Right. This is basically what I was saying in my first post. The pass
bank would have to dissapate a *lot* of extra heat, because in order to
handle the different forward voltage drop the resistance will need to
be higher, and thus you'll generate more heat. Eventually, the excess
heat will fry the transistors...
But if you can keep the pass bank cool, it should be OK, yes?
As a bit of an extreme example, I've passed several AMPS of current
through a tiny 2N2222 switching transistor without buring it up. But
in order to get rid of the excess heat, I had to submerge the
transistor in icewater! (Ok - I know, it's not a practical solution!)
But with large power transistors, you can mount them on big heat sinks
(or even on TEC's) and then use lots of fans to keep everything cool...
So if you could keep the pass bank from burning up due to excess heat,
it would work?
Adam
LesioQ wrote:
> I'd hate to see typical starter board being fed with 500V DC waiting
> for start pulse.
I had forgotten about the start pulse. I suppose an over-voltage on
the ignition pulse could cause some damage to the tube internals - but
even so, that shouldn't harm the power supply, right?
> I have a small SP laser here that shows a tendency to fire the return
> hole instead of main discharge path if starter board sees 300V instead
> of 250V. Simple add-on board fixed the problem (it's simple with SMPS).
Do you mean that it lights on the return path if the *ingnition* pulse
voltage is too high? How did the add-on board fix the problem? (Or
did you just regulate the pulse back to 250V?)
Lighting down the return path is no doubt bad for the tube, but again,
the power supply doesn't really care, right?

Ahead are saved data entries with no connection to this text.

import Summits.NavierStokesRegularity.NavierStokesRegularity.Theorems.ExtremiserTransienceTwoThirdsLayerFinal
import Summits.NavierStokesRegularity.NavierStokesRegularity.Theorems.ExtremiserTransienceTwoThirdsCutoffPackage
import Summits.NavierStokesRegularity.NavierStokesRegularity.Theorems.ExtremiserTransienceTwoThirdsReduction
import Summits.NavierStokesRegularity.NavierStokesRegularity.Theorems.ExtremiserTransienceTwoThirdsBallCalculus
import HarnessLib

/-!
# Route `ExtremiserTransience`, crux `NearExtremalTransiencePerFlow` (stmt-NavierStokesRegularity-26567), LINE g10-1 «two_thirds»
# (ns-idea-10 g10): stub S2 `FirstOrderIdentity` PROVED — Euler–Lagrange-critical fields are 2/3-efficient at infinity

`firstOrderIdentity_holds : FirstOrderIdentity` (texts of record `…TwoThirdsDefs`, REV 1.2 §2 VERBATIM): for `V` in the limit class,
every `D > 0` and `ε > 0` there are `η > 0`, `R₁` such that every `D`-doubling ball `B(c,R)`, `R ≥ R₁`, with `η`-light layer of width
`R^{7/8}` satisfies `|3J_B − κ⋆(Z_B + W_B)| ≤ ε(1 + Z_B + W_B)`.

Proof (assembly of the landed helper files; scale `ρ = R^{1/8}`, `ℓ = ρ⁷ = R^{7/8}`): the reduction identity `three_Jg_sub_two_Kg_eq`
(Euler–Lagrange on the potential `χψ`, `ψ = K ∗ (ζV)` the truncated Biot–Savart gauge, `χ` the thin-shell weight of `cutoff_package`)
writes `3J_{χ²} − 2K_{χ²}` as the LAYER integral plus the REMAINDER `a₁(χ·(V − curl ψ))`; `layer_bound` gives
`C_Θ·(layer bulk) + C(1 + Z_{B(c,4R)})/ρ`, `remainder_bound` gives `C(1 + Z_{B(c,R+ℓ)} + layer W)/ρ`, `abs_three_Jb_sub_le` compares
weighted and sharp bulks at the cost of the layer bulk; the light layer (`≤ η·bulk`) and doubling (`Z_{B(c,4R)} ≤ D·bulk`) turn
this into `(C_Θ + 3A₁ + κ⋆)η·bulk + C'(1 + bulk)/ρ`, and `η`, `R₁` are chosen accordingly (`final_arith`).

HONEST FRAMING: S2 is ONE of three stubs of LINE g10-1 (S1a `TypicalSelection` is its open heart); nothing about Navier–Stokes
regularity or blow-up is proved; the crux ⟨26567⟩ and NS regularity are OPEN; no summit is proved by a line. [folklore]
-/

noncomputable section

open scoped Topology InnerProductSpace RealInnerProductSpace ENNReal ContDiff
open MeasureTheory Filter Set Metric
open Literature.Analysis.FluidPDE
open Summit.NavierStokesRegularity.NavierStokesRegularity.Theorems.DepletionLadder.KStar.HalfSpace
open Summit.NavierStokesRegularity.NavierStokesRegularity.Theorems.DepletionLadder
open Summit.NavierStokesRegularity.NavierStokesRegularity.Theorems.NearExtremalTransiencePerFlow.LocalMaximiser

namespace Summit.NavierStokesRegularity.NavierStokesRegularity.Theorems.NearExtremalTransiencePerFlow.TwoThirds

-- the summit's namespace repeats the problem name by convention (D-0017)
set_option linter.dupNamespace false

/-- The final arithmetic of S2: light layer + doubling + the two `O(1/ρ)` bounds give `ε(1 + bulk)`. [folklore] -/
theorem final_arith {ε η ρ CΘ Clay Crem A₁ D b₁ b₂ ZS WS Z4 LI RB X : ℝ}
    (hε : 0 < ε) (hCΘ : 0 ≤ CΘ) (hClay : 0 ≤ Clay) (hCrem : 0 ≤ Crem) (hA₁ : 0 ≤ A₁) (hD : 0 ≤ D) (hb₁ : 0 ≤ b₁) (hb₂ : 0 ≤ b₂)
    (hη1 : η ≤ 1) (hηε : η ≤ ε / (2 * (CΘ + 3 * A₁ + kStar + 1))) (hρ0 : 0 < ρ)
    (hρε : 2 * (Clay * (D + 1) + 3 * Crem + 1) / ε ≤ ρ)
    (hZS : b₁ ≤ ZS) (hWS : b₂ ≤ WS) (hlay : (ZS + WS) - (b₁ + b₂) ≤ η * (b₁ + b₂)) (hZ4 : Z4 ≤ D * (b₁ + b₂))
    (hLI : LI ≤ CΘ * ((ZS - b₁) + (WS - b₂)) + Clay * (1 + Z4) / ρ)
    (hRB : RB ≤ Crem * (1 + ZS + (WS - b₂)) / ρ)
    (hX : X ≤ LI + RB + 3 * (A₁ * (ZS - b₁)) + kStar * ((ZS + WS) - (b₁ + b₂))) :
    X ≤ ε * (1 + b₁ + b₂) := by
  have hK : 0 < kStar := kStar_pos
  set b := b₁ + b₂ with hb
  have hb0 : 0 ≤ b := by rw [hb]; positivity
  have hηb : η * b ≤ b := mul_le_of_le_one_left hb0 hη1
  have hZ1 : ZS - b₁ ≤ η * b := by linarith
  have hW1 : WS - b₂ ≤ η * b := by linarith
  -- the `O(1/ρ)` part
  set M : ℝ := Clay * (D + 1) + 3 * Crem with hM
  have hM0 : 0 ≤ M := by positivity
  have hnum : Clay * (1 + Z4) + Crem * (1 + ZS + (WS - b₂)) ≤ M * (1 + b) := by
    have u1 : 1 + Z4 ≤ (D + 1) * (1 + b) := by nlinarith
    have u2 : 1 + ZS + (WS - b₂) ≤ 3 * (1 + b) := by linarith
    have v1 := mul_le_mul_of_nonneg_left u1 hClay
    have v2 := mul_le_mul_of_nonneg_left u2 hCrem
    rw [hM]; linarith
  have hρε' : 2 * (M + 1) ≤ ρ * ε := by
    have h := (div_le_iff₀ hε).1 hρε
    linarith
  have hfrac : (Clay * (1 + Z4) + Crem * (1 + ZS + (WS - b₂))) / ρ ≤ ε / 2 * (1 + b) := by
    rw [div_le_iff₀ hρ0]
    have h1 : M * (1 + b) ≤ ε / 2 * (1 + b) * ρ := by
      have h2 : M ≤ ε / 2 * ρ := by linarith
      have h3 := mul_le_mul_of_nonneg_right h2 (by positivity : (0 : ℝ) ≤ 1 + b)
      linarith
    linarith
  have hsplit : Clay * (1 + Z4) / ρ + Crem * (1 + ZS + (WS - b₂)) / ρ =
      (Clay * (1 + Z4) + Crem * (1 + ZS + (WS - b₂))) / ρ := by ring
  -- the `η` part
  set S : ℝ := CΘ + 3 * A₁ + kStar with hS
  have hS0 : 0 ≤ S := by positivity
  have hηS : S * η ≤ ε / 2 := by
    have h1 : S * η ≤ S * (ε / (2 * (S + 1))) := mul_le_mul_of_nonneg_left hηε hS0
    have h2 : S * (ε / (2 * (S + 1))) ≤ ε / 2 := by
      rw [mul_div_assoc', div_le_div_iff₀ (by positivity) (by norm_num)]
      nlinarith
    linarith
  have hηpart : CΘ * ((ZS - b₁) + (WS - b₂)) + 3 * (A₁ * (ZS - b₁)) + kStar * ((ZS + WS) - (b₁ + b₂)) ≤ ε / 2 * b := by
    have u1 : CΘ * ((ZS - b₁) + (WS - b₂)) ≤ CΘ * (η * b) := mul_le_mul_of_nonneg_left (by linarith) hCΘ
    have u2 : 3 * (A₁ * (ZS - b₁)) ≤ 3 * (A₁ * (η * b)) := by nlinarith
    have u3 : kStar * ((ZS + WS) - (b₁ + b₂)) ≤ kStar * (η * b) := mul_le_mul_of_nonneg_left hlay hK.le
    have u4 : S * (η * b) ≤ ε / 2 * b := by
      have := mul_le_mul_of_nonneg_right hηS hb0
      linarith [mul_assoc S η b]
    rw [hS] at u4
    linarith
  have hε2 : ε / 2 * b + ε / 2 * (1 + b) ≤ ε * (1 + b₁ + b₂) := by rw [hb]; linarith
  linarith [hX, hLI, hRB, hsplit, hfrac, hηpart, hε2]

/-- **S2 · FIRST-ORDER IDENTITY AT INFINITY (PROVED).**  The body of `FirstOrderIdentity` (texts of record, VERBATIM), so that the
skeleton's `stub_firstOrderIdentity : Sig.FirstOrderIdentity` is closed by `exact firstOrderIdentity_holds`. -/
theorem firstOrderIdentity_holds : FirstOrderIdentity := by
  intro A A_E V hA1 hAE hV D ε hD hε
  have hVs : ContDiff ℝ (⊤ : ℕ∞) V := hV.2.1
  have hdiv : VectorCalculus.IsDivFree V := hV.2.2.1
  have hV1 : ∀ x, ‖V x‖ ≤ 1 := hV.2.2.2.1
  have hgr : HasLinearGrowth A_E V := hV.2.2.2.2.2.1
  have hA : ∀ x, ‖fderiv ℝ V x‖ ≤ A 1 := fun x => by rw [← norm_iteratedFDeriv_one]; exact hV.2.2.2.2.1 1 x
  have hA₁0 : 0 ≤ A 1 := (norm_nonneg _).trans (hA 0)
  have hK : 0 < kStar := kStar_pos
  -- constants
  obtain ⟨K, hK0, hcut⟩ := cutoff_package
  obtain ⟨C₀, hC₀0, hC₀⟩ := exists_norm_fderiv_ballCutoff_le
  obtain ⟨Clay, hClay0, hLB⟩ := layer_bound (A₁ := A 1) (K₁ := K 1) (K₂ := K 2) (K₃ := K 3) (C₀ := C₀) (A_E := A_E)
    (hK0 1) (hK0 2) (hK0 3) hC₀0 hAE.le
  set Crem : ℝ := (2 * A 1 + kStar) * ‖curlCLM‖ * (K 1 * (8 * C₀ * (A_E + 4 * Real.pi / 3)) / Real.pi) * (32 * Real.pi / 3 + 1) / 2 +
    8 * (8 * C₀ * (A_E + 4 * Real.pi / 3)) / Real.pi + K 1 * (8 * C₀ * (A_E + 4 * Real.pi / 3)) / Real.pi +
    3 * kStar * ‖curlCLM‖ * ((2 * K 2 + 8 * K 1) * (8 * C₀ * (A_E + 4 * Real.pi / 3)) / Real.pi) * (32 * Real.pi / 3 + 1) / 2
    with hCrem
  have hCrem0 : 0 ≤ Crem := by
    have := hK0 1; have := hK0 2; have := norm_nonneg curlCLM; positivity
  set CΘ : ℝ := 11 * (max (max 1 (A 1)) (max kStar ‖curlCLM‖)) ^ 3 * (1 + K 1 + (K 1 + 2 * K 2) + (2 * K 2 + 6 * K 3)) with hCΘ
  have hCΘ0 : 0 ≤ CΘ := by
    have := hK0 1; have := hK0 2; have := hK0 3
    have : 0 ≤ max (max 1 (A 1)) (max kStar ‖curlCLM‖) := le_trans zero_le_one (le_trans (le_max_left _ _) (le_max_left _ _))
    positivity
  -- the choices
  set η : ℝ := min 1 (ε / (2 * (CΘ + 3 * A 1 + kStar + 1))) with hη
  set ρε : ℝ := 2 * (Clay * (D + 1) + 3 * Crem + 1) / ε with hρε
  set ρ₁ : ℝ := max 2 ρε with hρ₁
  have hρ₁2 : 2 ≤ ρ₁ := le_max_left _ _
  have hρ₁0 : 0 ≤ ρ₁ := by linarith
  refine ⟨η, ρ₁ ^ 8, lt_min one_pos (by positivity), by positivity, ?_⟩
  intro c R hR hDoub hLayer
  -- the scale `ρ = R^{1/8}`
  have hR0 : 0 < R := lt_of_lt_of_le (by positivity) hR
  set ρ : ℝ := R ^ (1 / 8 : ℝ) with hρdef
  have hρ0 : 0 ≤ ρ := Real.rpow_nonneg hR0.le _
  have hρ8 : ρ ^ 8 = R := by
    have h := Real.rpow_inv_natCast_pow hR0.le (n := 8) (by norm_num)
    norm_num at h
    exact h
  have hρ7 : R ^ (7 / 8 : ℝ) = ρ ^ 7 := by
    rw [hρdef, ← Real.rpow_natCast, ← Real.rpow_mul hR0.le]
    norm_num
  have hρge : ρ₁ ≤ ρ := by
    have h1 : (ρ₁ ^ 8) ^ (1 / 8 : ℝ) ≤ R ^ (1 / 8 : ℝ) := Real.rpow_le_rpow (by positivity) hR (by norm_num)
    have h2 : (ρ₁ ^ 8) ^ (1 / 8 : ℝ) = ρ₁ := by
      have h := Real.pow_rpow_inv_natCast hρ₁0 (n := 8) (by norm_num)
      norm_num at h
      exact h
    rw [h2] at h1
    exact h1
  have hρ2 : 2 ≤ ρ := le_trans hρ₁2 hρge
  have hρε' : ρε ≤ ρ := le_trans (le_max_right _ _) hρge
  have hρpos : 0 < ρ := by linarith
  have hℓ0 : 0 ≤ ρ ^ 7 := by positivity
  rw [hρ7] at hLayer
  -- the weight
  obtain ⟨χ, hχs, hχc, hχ01, hχ1, hχ0, hχout, hχT, hχS, hk₁, hk₂, hk₁', hk₂', hk₃'⟩ := hcut c ρ hρ2
  rw [hρ8] at hχ1 hχ0 hχout hχT hχS hk₁ hk₂ hk₁' hk₂' hk₃'
  -- the gauge
  have hC₀R : ∀ y, ‖fderiv ℝ (ballCutoff c (ρ ^ 8)) y‖ ≤ C₀ / ρ ^ 8 := by rw [hρ8]; exact hC₀ c R hR0
  obtain ⟨hψs, -⟩ := gauge_pointwise (c := c) hVs hdiv hV1 hgr hAE.le hR0 hC₀0 (hC₀ c R hR0)
  -- the reduction identity and the layer comparison
  have hred := three_Jg_sub_two_Kg_eq (ψ := biotSavart fun y => ballCutoff c R y • V y) hV hχs hχc isOpen_ball hχ1 hψs
  have hcmp := abs_three_Jb_sub_le hVs hA hχs.continuous hχ01 hℓ0 hχ1 hχ0
  -- the two `O(1/ρ)` bounds
  have hRB := remainder_bound hA₁0 (hK0 1) (hK0 2) hC₀0 hAE.le hVs hdiv hV1 hgr hA hρ2 hC₀R hχs
    (by rw [hρ8]; exact hχT) (by rw [hρ8]; exact hχS) (by rw [hρ8]; exact hk₁) (by rw [hρ8]; exact hk₂)
  have hLBx := hLB V c ρ χ hVs hdiv hV1 hgr hA hρ2 hC₀R hχs hχ01 (by rw [hρ8]; exact hχout) (by rw [hρ8]; exact hk₁')
    (by rw [hρ8]; exact hk₂') (by rw [hρ8]; exact hk₃')
  rw [hρ8] at hRB hLBx
  -- doubling and monotonicity
  have hZ4 : Zb V c (4 * R) ≤ D * (Zb V c R + Wb V c R) := by
    have h := hDoub
    unfold IsDoubling at h
    linarith [Wb_nonneg V c (4 * R)]
  have hZS : Zb V c R ≤ Zb V c (R + ρ ^ 7) := Zb_mono hVs (ball_subset_ball (by linarith))
  have hWS : Wb V c R ≤ Wb V c (R + ρ ^ 7) := Wb_mono hVs (ball_subset_ball (by linarith))
  -- assemble
  have hsplit : |3 * Jg χ V - 2 * Kg χ V| ≤
      |∫ x in (ball c R)ᶜ, (f1 V (fun y => χ y • curl (biotSavart fun y => ballCutoff c R y • V y) y - χ y • V y -
          curl (fun z => χ z • biotSavart (fun y => ballCutoff c R y • V y) z) y) x +
        χ x ^ 2 * (3 * sd V x - kStar * (zd V x + wd V x)))| +
      |a1 kStar 1 V (fun y => χ y • (V y - curl (biotSavart fun y => ballCutoff c R y • V y) y))| := by
    rw [hred]; exact abs_add_le _ _
  have hη1 : η ≤ 1 := min_le_left _ _
  have hηε : η ≤ ε / (2 * (CΘ + 3 * A 1 + kStar + 1)) := min_le_right _ _
  exact final_arith hε hCΘ0 hClay0 hCrem0 hA₁0 hD.le (Zb_nonneg V c R) (Wb_nonneg V c R) hη1 hηε hρpos hρε' hZS hWS hLayer hZ4
    hLBx hRB (hcmp.trans (by linarith [hsplit]))

end Summit.NavierStokesRegularity.NavierStokesRegularity.Theorems.NearExtremalTransiencePerFlow.TwoThirds

end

I mean, you're still
passing the same current through the tube, and the voltage across the
tube should be about the same, right?
Adam
The return path mauintained a discharge of 260V @ 6A while the main
path was 195V @ 16A. These number gave me the idea what to do - I
reduced max PS output voltage by adding additional feedback loop to PWM
IC.
LesioQ
I see. Interesting - I wouldn't have guessed that there would be
*that* much difference in voltage (and current) when lighting down the
bore vs the return path. Cool... Thanks for the input!
Adam
Fantastic display, but not one I'd like to see again.
Steve Roberts
Why not use power resistors, as in the 'rabbit hutch' SP161 argon I put
together for a friend? Those are cheap, and a bit of DIY with some folded
aluminum sheet and a fan will mount them safely for cooling. Come to that,
if you know the optimal current and tube voltage drop, you can calculate
resistance and build a dummy load. While it won't accurately simulate the
laser tube, surely it will get you closer to a supply modification that
will run it safely? If so, further adjustments can be made once you
exchange the dummy load with the tube. Resistors are cheap, even big ones.
So are fans.
Holy crapimoly! RF plasma *in air* inside the PSU?!? Wow...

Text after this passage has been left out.